▸ Task description
Starting at the top of the entries below, set down every line exactly, please, until you reach the line with "[Field K] (f", which is included too.

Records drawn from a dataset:
▽
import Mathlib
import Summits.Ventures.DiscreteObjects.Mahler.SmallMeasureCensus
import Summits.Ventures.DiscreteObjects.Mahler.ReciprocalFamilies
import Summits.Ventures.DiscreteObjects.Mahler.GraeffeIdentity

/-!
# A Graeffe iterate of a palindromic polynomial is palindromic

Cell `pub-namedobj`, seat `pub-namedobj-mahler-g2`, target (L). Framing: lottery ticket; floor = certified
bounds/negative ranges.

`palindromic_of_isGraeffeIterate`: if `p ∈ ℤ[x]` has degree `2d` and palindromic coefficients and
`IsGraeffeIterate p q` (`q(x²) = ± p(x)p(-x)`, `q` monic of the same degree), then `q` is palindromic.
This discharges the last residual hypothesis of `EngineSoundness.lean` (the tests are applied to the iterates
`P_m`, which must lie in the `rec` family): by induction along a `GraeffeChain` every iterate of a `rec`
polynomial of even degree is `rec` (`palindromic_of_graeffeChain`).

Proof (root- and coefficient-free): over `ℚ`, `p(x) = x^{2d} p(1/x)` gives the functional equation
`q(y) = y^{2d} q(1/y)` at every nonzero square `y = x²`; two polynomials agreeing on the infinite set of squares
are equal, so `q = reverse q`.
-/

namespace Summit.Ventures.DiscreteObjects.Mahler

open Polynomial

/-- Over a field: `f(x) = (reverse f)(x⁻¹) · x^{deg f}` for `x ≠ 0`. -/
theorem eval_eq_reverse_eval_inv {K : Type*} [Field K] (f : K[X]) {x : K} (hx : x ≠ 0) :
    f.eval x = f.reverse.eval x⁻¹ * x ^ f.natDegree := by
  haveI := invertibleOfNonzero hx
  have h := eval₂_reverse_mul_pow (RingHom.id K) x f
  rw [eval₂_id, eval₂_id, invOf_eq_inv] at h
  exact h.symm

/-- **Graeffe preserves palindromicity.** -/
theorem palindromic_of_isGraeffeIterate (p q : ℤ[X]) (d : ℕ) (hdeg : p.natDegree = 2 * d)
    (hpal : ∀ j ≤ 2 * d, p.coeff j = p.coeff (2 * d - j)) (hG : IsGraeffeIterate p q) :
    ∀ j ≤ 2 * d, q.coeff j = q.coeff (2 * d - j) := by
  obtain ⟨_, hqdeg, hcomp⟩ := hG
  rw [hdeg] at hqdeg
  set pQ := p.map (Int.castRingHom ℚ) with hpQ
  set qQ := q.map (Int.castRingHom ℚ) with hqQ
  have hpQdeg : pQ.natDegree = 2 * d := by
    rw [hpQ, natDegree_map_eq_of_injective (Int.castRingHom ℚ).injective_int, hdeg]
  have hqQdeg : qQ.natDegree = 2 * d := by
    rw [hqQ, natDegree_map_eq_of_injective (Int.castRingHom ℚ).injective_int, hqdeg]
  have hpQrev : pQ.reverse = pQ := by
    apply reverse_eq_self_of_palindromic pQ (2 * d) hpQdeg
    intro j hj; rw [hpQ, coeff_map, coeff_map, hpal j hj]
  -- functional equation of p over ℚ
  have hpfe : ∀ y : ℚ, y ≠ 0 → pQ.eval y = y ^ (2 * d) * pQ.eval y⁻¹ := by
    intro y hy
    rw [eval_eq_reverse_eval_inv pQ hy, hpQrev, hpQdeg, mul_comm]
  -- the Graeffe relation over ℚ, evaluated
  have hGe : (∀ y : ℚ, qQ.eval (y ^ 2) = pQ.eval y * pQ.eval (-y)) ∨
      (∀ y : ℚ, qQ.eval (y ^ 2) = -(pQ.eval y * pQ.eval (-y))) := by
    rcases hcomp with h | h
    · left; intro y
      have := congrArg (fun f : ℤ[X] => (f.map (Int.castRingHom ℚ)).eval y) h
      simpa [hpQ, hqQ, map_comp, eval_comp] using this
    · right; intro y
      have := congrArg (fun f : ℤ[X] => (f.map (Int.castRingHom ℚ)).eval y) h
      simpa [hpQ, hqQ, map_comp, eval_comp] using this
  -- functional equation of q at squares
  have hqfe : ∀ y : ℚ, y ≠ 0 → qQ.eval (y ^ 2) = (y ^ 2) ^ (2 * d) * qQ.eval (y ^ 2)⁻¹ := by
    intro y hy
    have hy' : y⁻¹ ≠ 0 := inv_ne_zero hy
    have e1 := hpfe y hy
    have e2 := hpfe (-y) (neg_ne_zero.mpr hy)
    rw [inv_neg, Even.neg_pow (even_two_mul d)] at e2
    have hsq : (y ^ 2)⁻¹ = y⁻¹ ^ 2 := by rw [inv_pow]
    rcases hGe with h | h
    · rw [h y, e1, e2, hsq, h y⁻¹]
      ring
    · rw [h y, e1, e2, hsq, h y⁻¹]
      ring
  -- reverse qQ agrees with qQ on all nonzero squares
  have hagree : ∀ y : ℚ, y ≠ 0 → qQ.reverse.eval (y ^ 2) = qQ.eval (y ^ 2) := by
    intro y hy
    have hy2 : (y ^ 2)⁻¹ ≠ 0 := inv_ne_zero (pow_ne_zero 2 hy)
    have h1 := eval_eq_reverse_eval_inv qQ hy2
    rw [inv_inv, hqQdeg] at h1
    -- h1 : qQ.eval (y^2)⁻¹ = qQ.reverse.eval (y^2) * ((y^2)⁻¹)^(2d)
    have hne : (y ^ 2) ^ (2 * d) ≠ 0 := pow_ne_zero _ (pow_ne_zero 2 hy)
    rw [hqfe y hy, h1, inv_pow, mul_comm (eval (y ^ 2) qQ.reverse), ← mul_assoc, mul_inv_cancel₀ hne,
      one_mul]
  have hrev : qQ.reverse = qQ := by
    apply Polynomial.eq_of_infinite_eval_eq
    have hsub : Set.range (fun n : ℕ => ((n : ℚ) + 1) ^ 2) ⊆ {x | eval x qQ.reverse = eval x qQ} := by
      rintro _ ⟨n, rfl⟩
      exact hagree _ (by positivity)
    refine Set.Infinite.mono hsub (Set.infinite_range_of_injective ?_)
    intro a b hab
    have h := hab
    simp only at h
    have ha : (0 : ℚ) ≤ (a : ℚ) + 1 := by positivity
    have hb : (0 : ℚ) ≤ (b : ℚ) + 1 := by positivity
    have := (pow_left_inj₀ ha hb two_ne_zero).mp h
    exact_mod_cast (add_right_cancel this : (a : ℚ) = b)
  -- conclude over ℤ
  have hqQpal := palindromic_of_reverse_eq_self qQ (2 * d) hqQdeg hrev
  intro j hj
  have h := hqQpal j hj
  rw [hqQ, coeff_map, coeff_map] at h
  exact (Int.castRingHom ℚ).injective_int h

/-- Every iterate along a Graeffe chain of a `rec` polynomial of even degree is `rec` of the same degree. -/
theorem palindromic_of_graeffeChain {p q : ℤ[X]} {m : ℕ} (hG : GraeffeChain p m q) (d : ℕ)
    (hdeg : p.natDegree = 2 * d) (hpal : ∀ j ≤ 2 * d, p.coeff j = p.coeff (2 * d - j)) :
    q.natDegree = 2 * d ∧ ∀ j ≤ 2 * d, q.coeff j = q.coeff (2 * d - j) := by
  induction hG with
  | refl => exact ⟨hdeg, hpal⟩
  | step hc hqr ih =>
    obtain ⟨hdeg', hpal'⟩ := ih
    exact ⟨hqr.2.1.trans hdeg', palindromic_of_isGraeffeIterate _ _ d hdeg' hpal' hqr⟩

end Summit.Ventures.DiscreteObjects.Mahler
△
▸ Response
import Mathlib
import Summits.Ventures.DiscreteObjects.Mahler.SmallMeasureCensus
import Summits.Ventures.DiscreteObjects.Mahler.ReciprocalFamilies
import Summits.Ventures.DiscreteObjects.Mahler.GraeffeIdentity

/-!
# A Graeffe iterate of a palindromic polynomial is palindromic

Cell `pub-namedobj`, seat `pub-namedobj-mahler-g2`, target (L). Framing: lottery ticket; floor = certified
bounds/negative ranges.

`palindromic_of_isGraeffeIterate`: if `p ∈ ℤ[x]` has degree `2d` and palindromic coefficients and
`IsGraeffeIterate p q` (`q(x²) = ± p(x)p(-x)`, `q` monic of the same degree), then `q` is palindromic.
This discharges the last residual hypothesis of `EngineSoundness.lean` (the tests are applied to the iterates
`P_m`, which must lie in the `rec` family): by induction along a `GraeffeChain` every iterate of a `rec`
polynomial of even degree is `rec` (`palindromic_of_graeffeChain`).

Proof (root- and coefficient-free): over `ℚ`, `p(x) = x^{2d} p(1/x)` gives the functional equation
`q(y) = y^{2d} q(1/y)` at every nonzero square `y = x²`; two polynomials agreeing on the infinite set of squares
are equal, so `q = reverse q`.
-/

namespace Summit.Ventures.DiscreteObjects.Mahler

open Polynomial

/-- Over a field: `f(x) = (reverse f)(x⁻¹) · x^{deg f}` for `x ≠ 0`. -/
theorem eval_eq_reverse_eval_inv {K : Type*} [Field K] (f : K[X]) {x : K} (hx : x ≠ 0) :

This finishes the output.